= Activity =
Report each line of the data below in which "free" appears.

[Data extracted from a collection]

import Summits.Schanuel.Schanuel.Theorems.RootDecomp1BFinitePinningFloor05

/-!
# `RootDecomp1BFinitePinningFloor` — part 06 of 06 (`RootDecomp1BFinitePinningFloor06`): §10 THE PERIOD-PACKAGE FLOOR COMPLETED — pinning the period costs nothing (`transcendental_of_not_mem_spanOnePi`, `linearIndependent_ofReal_pair`, `modulus_algebraic`, `phase_algebraic`, `tame_algebraic`, `polarPair_algebraic`, `not_localSurplusBudgetE_shear`, `not_tameDefectZeroStepE_shear`, `not_schanuelRankE_two_shear`, `periodFloor_reduction`, `periodFloor`, `periodPackageFloor`, `localSurplusBudget_false_without_channel_beyond_periods`, `tameDefectZeroStep_false_without_channel_beyond_periods`, `kleinPolarSchanuel_false_without_channel_beyond_periods'`, the hypothesis-free `…_beyond_kernel_and_period_plane` forms, `periodPackageFloor_exp_dictionary`): the `(3+4i)/5` model fails `X(1)`, `LSB(1)` (crux 27214), `T0(0)` (crux 32407), `S(2)` and the summit text

Part 6 of the port of the lens-4 gen-23 kernel `FinitePinningFloor.lean` (see part 01 for the overview, the construction of pinned shears and the reading for the crux). PORT in six parts (≤ 400 lines each, shared namespace `Summit.Schanuel.Schanuel.Theorems.RootDecomp1BFinitePinningFloor`, each part importing the previous; `--supports stmt-Schanuel-24622`) of the decomp-schanuel lens-4 kernel file `HOME/decomp-schanuel-lens-4/g23/FinitePinningFloor.lean` (gen 23, 2026-08-30, sha256 e15f30e40adeef47…; `lean check` rc 0 · 0 sorry · standard axioms). 
-/

noncomputable section

open Complex

namespace Summit.Schanuel.Schanuel.Theorems.RootDecomp1BFinitePinningFloor

open Summit.Schanuel.Schanuel.Theorems.RootDecomp1BTranscendencePackageFloor
open Summit.Schanuel.Schanuel.Theorems.RootDecomp1BPeriodKernelFloor
open Literature.NumberTheory.Transcendental (nesterenko baker_holds SchanuelRank transcendental_pi_holds)

/-! ## §1 Helpers (part-local copies of the private helpers of the kernel file) -/

/-- An element of an intermediate field `K` is algebraic over `K`. [folklore] -/
private theorem alg_of_mem {K : IntermediateField ℚ ℂ} {x : ℂ} (hx : x ∈ K) : IsAlgebraic K x :=
  isAlgebraic_algebraMap (⟨x, hx⟩ : K)

/-- `i` is algebraic. [folklore] -/
private theorem alg_I : IsAlgebraic ℚ I := mem_Qb_iff.mp I_mem_Qb

/-! ## §10 THE PERIOD-PACKAGE FLOOR COMPLETED — pinning the period costs NOTHING: the `(3+4i)/5`
model also fails `LSB(1)`, `T0(0)`, `S(2)` and the summit text (added on top of §9)

Part PKF02 recorded as NOT claimed: `¬ LocalSurplusBudgetE E₁`, `¬ TameDefectZeroStepE E₁` for a
PERIOD-package model (`E₁` fails only at length two, where the Klein induction hypothesis contains
open cells) and explained the loss of one storey as «forced for shear models». The dichotomy of §9
removes the loss: the pinned shear at `r ∈ {γ₀, γ₀²}` has a TRANSCENDENTAL FIXED POINT `E r = r` with
`E(ir)` ALGEBRAIC, so at LENGTH ONE — where the Klein induction hypothesis is vacuous
(`kleinIH_one`) — `trdeg ℚ(r) = trdeg ℚ(r, E r) = trdeg ℚ(ir, E(ir)) = t(r) = 1`: the local
side-surplus budget `2 + 1 ≤ 1 + 1` fails, the tame defect-zero step (tame: ONE relation; initial
bound `t ≥ 1` true) concludes `t ≥ 2` falsely, and Schanuel in rank two fails at the `ℚ`-free,
`conj`-stable polar pair `(r, ir)`. Hence `periodPackageFloor`: ONE exponential with (E1)–(E4),
(P1)–(P3) failing `X`, `LSB`, `T0`, `S(2)`, `S` — exactly the profile of the twist floor `E₀` of part
TPF05 (`transcendencePackageFloor`), now WITH the period package. -/

/-- A subfield containing a transcendental element has transcendence degree `≥ 1`. [folklore] -/
private theorem one_le_trdeg_of_transcendental_mem' {L : IntermediateField ℚ ℂ} {w : ℂ}
    (hw : w ∈ L) (ht : Transcendental ℚ w) : (1 : Cardinal) ≤ Algebra.trdeg ℚ L := by
  haveI : Algebra.Transcendental ℚ L :=
    ⟨⟨⟨w, hw⟩, fun h => ht (IntermediateField.isAlgebraic_iff.mp h)⟩⟩
  exact Cardinal.one_le_iff_pos.mpr (_root_.trdeg_pos ℚ L)

/-- Algebraic reals lie in `A ⊕ Aπ`. [folklore] -/
theorem mem_spanOnePi_of_mem_A {x : ℝ} (hx : x ∈ A) : x ∈ spanOnePi := by
  have e : ((⟨x, hx⟩ : A) • (1 : ℝ)) = x := by
    rw [Algebra.smul_def, mul_one]
    rfl
  rw [← e]
  exact Submodule.smul_mem _ _ one_mem_spanOnePi

/-- A real outside `A ⊕ Aπ` is transcendental. [folklore] -/
theorem transcendental_of_not_mem_spanOnePi {r : ℝ} (hr : r ∉ spanOnePi) :
    Transcendental ℚ ((r : ℝ) : ℂ) := fun h =>
  hr (mem_spanOnePi_of_mem_A (mem_A_iff_coe_mem_Qb.mpr (mem_Qb_iff.mpr h)))

/-- A real outside `A ⊕ Aπ` is non-zero. [folklore] -/
theorem ne_zero_of_not_mem_spanOnePi {r : ℝ} (hr : r ∉ spanOnePi) : r ≠ 0 := fun h0 =>
  hr (h0 ▸ Submodule.zero_mem _)

/-- `(r, ir)` is `ℚ`-free for a non-zero real `r`. [folklore] -/
theorem linearIndependent_ofReal_pair {r : ℝ} (hr : r ≠ 0) :
    LinearIndependent ℚ ![(r : ℂ), (r : ℂ) * I] := by
  rw [LinearIndependent.pair_iff]
  intro s t h
  rw [Rat.smul_def, Rat.smul_def] at h
  have hre := congrArg Complex.re h
  have him := congrArg Complex.im h
  simp [hr] at hre him
  exact ⟨hre, him⟩

section ShearFloor

variable (S : Shear) (K : IntermediateField ℚ ℂ)

/-- MODULUS side of the length-one cell of a shear: `u, E u = e^ℓ` are algebraic over any
`K ∋ u, e^ℓ`. [folklore] -/
theorem modulus_algebraic (hr : ((S.u : ℝ) : ℂ) ∈ K) (hs : cexp (S.ℓ : ℂ) ∈ K) :
    ∀ x ∈ Set.range (fun j => (((![S.u] : Fin 1 → ℝ) j : ℝ) : ℂ)) ∪
      Set.range (S.E ∘ fun j => (((![S.u] : Fin 1 → ℝ) j : ℝ) : ℂ)), IsAlgebraic K x := by
  have ar : IsAlgebraic K ((S.u : ℝ) : ℂ) := alg_of_mem hr
  have hEu : S.E (S.u : ℂ) = cexp (S.ℓ : ℂ) := E_u S
  rintro x (⟨j, rfl⟩ | ⟨j, rfl⟩)
  · fin_cases j
    simpa using ar
  · fin_cases j
    simpa [hEu] using alg_of_mem hs

/-- PHASE side of the length-one cell of a shear: `iu, E(iu) = e^{iℓ}` are algebraic over any
`K ∋ u, e^{iℓ}`. [folklore] -/
theorem phase_algebraic (hr : ((S.u : ℝ) : ℂ) ∈ K) (his : cexp ((S.ℓ : ℂ) * I) ∈ K) :
    ∀ x ∈ Set.range (fun j => (((![S.u] : Fin 1 → ℝ) j : ℝ) : ℂ) * Complex.I) ∪
      Set.range (S.E ∘ fun j => (((![S.u] : Fin 1 → ℝ) j : ℝ) : ℂ) * Complex.I), IsAlgebraic K x := by
  have aI : IsAlgebraic K I := alg_I.tower_top (L := K)
  have ar : IsAlgebraic K ((S.u : ℝ) : ℂ) := alg_of_mem hr
  have hEuI : S.E ((S.u : ℂ) * I) = cexp ((S.ℓ : ℂ) * I) := E_u_mul_I S
  rintro x (⟨j, rfl⟩ | ⟨j, rfl⟩)
  · fin_cases j
    simpa using ar.mul aI
  · fin_cases j
    simpa [hEuI] using alg_of_mem his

= Task result =
# `RootDecomp1BFinitePinningFloor` — part 06 of 06 (`RootDecomp1BFinitePinningFloor06`): §10 THE PERIOD-PACKAGE FLOOR COMPLETED — pinning the period costs nothing (`transcendental_of_not_mem_spanOnePi`, `linearIndependent_ofReal_pair`, `modulus_algebraic`, `phase_algebraic`, `tame_algebraic`, `polarPair_algebraic`, `not_localSurplusBudgetE_shear`, `not_tameDefectZeroStepE_shear`, `not_schanuelRankE_two_shear`, `periodFloor_reduction`, `periodFloor`, `periodPackageFloor`, `localSurplusBudget_false_without_channel_beyond_periods`, `tameDefectZeroStep_false_without_channel_beyond_periods`, `kleinPolarSchanuel_false_without_channel_beyond_periods'`, the hypothesis-free `…_beyond_kernel_and_period_plane` forms, `periodPackageFloor_exp_dictionary`): the `(3+4i)/5` model fails `X(1)`, `LSB(1)` (crux 27214), `T0(0)` (crux 32407), `S(2)` and the summit text
bound `t ≥ 1` true) concludes `t ≥ 2` falsely, and Schanuel in rank two fails at the `ℚ`-free,
/-- `(r, ir)` is `ℚ`-free for a non-zero real `r`. [folklore] -/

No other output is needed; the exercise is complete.